Saved data entries:

+ + +

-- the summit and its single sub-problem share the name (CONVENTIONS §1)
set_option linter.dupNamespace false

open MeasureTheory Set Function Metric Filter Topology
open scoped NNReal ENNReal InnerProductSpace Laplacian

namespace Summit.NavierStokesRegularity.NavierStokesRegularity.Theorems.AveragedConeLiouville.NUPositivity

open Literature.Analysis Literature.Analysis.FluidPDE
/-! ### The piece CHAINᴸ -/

+ + +

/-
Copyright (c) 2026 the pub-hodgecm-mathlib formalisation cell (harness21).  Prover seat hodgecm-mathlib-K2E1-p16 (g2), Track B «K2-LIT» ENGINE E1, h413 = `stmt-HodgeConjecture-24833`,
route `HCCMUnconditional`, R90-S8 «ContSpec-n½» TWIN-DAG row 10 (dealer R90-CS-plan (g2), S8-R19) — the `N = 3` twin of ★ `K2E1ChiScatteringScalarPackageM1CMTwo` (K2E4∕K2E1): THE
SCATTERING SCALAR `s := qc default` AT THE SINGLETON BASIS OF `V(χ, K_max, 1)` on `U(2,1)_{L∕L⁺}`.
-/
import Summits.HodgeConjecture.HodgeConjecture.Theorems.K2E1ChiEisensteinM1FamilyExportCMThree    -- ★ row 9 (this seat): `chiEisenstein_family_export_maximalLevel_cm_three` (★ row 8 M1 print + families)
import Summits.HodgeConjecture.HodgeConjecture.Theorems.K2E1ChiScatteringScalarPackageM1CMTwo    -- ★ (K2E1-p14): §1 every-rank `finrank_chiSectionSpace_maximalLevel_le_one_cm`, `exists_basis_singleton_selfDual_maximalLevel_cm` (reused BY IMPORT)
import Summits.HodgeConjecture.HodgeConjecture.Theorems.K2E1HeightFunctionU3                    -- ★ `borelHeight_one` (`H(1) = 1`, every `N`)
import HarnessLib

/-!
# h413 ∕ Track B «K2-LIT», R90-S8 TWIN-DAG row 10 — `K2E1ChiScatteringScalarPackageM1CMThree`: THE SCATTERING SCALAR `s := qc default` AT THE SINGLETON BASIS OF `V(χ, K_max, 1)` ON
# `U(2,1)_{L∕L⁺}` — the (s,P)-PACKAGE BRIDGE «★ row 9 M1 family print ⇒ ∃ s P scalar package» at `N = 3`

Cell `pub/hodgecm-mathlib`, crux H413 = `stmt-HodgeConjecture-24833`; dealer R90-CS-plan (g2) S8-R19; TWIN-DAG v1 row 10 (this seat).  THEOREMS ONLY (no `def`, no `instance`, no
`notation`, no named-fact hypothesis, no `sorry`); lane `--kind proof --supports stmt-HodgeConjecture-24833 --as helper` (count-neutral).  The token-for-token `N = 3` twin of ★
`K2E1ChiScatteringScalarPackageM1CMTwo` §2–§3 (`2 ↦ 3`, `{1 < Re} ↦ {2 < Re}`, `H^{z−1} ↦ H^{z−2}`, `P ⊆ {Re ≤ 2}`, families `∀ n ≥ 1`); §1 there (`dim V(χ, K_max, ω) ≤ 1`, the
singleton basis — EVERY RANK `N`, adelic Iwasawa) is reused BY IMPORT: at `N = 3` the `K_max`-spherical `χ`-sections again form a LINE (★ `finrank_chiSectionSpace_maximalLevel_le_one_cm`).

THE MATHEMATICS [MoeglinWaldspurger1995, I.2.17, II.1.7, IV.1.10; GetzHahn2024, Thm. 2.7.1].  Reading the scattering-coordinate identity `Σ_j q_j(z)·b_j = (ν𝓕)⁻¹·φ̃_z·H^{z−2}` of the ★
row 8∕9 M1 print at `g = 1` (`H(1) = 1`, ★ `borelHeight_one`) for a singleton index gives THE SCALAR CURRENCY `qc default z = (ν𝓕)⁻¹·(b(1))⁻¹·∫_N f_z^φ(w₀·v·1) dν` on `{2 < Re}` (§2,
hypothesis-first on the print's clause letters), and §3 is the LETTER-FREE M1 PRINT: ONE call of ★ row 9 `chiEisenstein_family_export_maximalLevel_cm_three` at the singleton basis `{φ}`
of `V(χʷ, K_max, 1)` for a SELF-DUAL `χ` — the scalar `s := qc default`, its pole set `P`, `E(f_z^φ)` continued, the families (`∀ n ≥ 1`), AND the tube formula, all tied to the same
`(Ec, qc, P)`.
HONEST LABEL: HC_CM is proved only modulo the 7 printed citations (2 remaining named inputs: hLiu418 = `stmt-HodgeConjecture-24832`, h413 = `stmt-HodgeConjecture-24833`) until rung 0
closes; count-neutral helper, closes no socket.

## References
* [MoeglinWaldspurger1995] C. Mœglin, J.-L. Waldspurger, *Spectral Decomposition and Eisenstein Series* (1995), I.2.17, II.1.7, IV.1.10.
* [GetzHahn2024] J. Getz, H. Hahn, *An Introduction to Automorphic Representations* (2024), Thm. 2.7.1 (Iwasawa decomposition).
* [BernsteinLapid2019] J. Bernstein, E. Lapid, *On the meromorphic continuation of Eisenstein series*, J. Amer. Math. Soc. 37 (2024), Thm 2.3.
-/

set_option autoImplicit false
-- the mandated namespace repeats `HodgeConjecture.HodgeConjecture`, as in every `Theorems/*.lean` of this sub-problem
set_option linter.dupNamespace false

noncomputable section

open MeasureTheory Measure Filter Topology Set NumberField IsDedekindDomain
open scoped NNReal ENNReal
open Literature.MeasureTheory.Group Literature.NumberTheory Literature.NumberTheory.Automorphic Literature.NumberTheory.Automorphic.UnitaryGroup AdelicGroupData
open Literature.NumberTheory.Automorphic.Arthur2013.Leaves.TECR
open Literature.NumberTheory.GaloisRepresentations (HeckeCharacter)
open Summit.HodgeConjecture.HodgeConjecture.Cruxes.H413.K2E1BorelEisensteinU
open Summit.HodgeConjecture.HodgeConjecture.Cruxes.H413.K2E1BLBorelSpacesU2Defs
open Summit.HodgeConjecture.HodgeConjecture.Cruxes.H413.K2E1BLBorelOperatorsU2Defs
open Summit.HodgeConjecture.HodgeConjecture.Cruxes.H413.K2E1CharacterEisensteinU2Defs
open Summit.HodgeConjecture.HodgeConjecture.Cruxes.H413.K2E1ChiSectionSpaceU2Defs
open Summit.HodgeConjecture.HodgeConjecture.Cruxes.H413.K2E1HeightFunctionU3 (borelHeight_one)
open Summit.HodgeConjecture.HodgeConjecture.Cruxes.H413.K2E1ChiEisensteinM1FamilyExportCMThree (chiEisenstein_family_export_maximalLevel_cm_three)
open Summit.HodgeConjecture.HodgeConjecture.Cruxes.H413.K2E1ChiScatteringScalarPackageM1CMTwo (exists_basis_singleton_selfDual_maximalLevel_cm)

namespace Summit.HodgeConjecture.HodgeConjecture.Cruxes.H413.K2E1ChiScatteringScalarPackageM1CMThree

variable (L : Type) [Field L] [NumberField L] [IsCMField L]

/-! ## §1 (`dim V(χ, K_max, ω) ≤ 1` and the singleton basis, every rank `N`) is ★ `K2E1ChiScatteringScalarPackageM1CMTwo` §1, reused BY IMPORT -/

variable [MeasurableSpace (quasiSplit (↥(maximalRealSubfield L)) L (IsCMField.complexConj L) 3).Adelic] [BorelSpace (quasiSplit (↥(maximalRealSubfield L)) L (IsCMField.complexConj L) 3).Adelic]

+ + +

WHAT YOU NEED TO DO: An exact copy of the lines above, from the one containing "Copyright (c) 2026" down to the one containing "(reused BY IMPORT)" and including both, is the whole answer; retype it and nothing else.

EXERCISE ANSWER:
Copyright (c) 2026 the pub-hodgecm-mathlib formalisation cell (harness21).  Prover seat hodgecm-mathlib-K2E1-p16 (g2), Track B «K2-LIT» ENGINE E1, h413 = `stmt-HodgeConjecture-24833`,
route `HCCMUnconditional`, R90-S8 «ContSpec-n½» TWIN-DAG row 10 (dealer R90-CS-plan (g2), S8-R19) — the `N = 3` twin of ★ `K2E1ChiScatteringScalarPackageM1CMTwo` (K2E4∕K2E1): THE
SCATTERING SCALAR `s := qc default` AT THE SINGLETON BASIS OF `V(χ, K_max, 1)` on `U(2,1)_{L∕L⁺}`.
-/
import Summits.HodgeConjecture.HodgeConjecture.Theorems.K2E1ChiEisensteinM1FamilyExportCMThree    -- ★ row 9 (this seat): `chiEisenstein_family_export_maximalLevel_cm_three` (★ row 8 M1 print + families)
import Summits.HodgeConjecture.HodgeConjecture.Theorems.K2E1ChiScatteringScalarPackageM1CMTwo    -- ★ (K2E1-p14): §1 every-rank `finrank_chiSectionSpace_maximalLevel_le_one_cm`, `exists_basis_singleton_selfDual_maximalLevel_cm` (reused BY IMPORT)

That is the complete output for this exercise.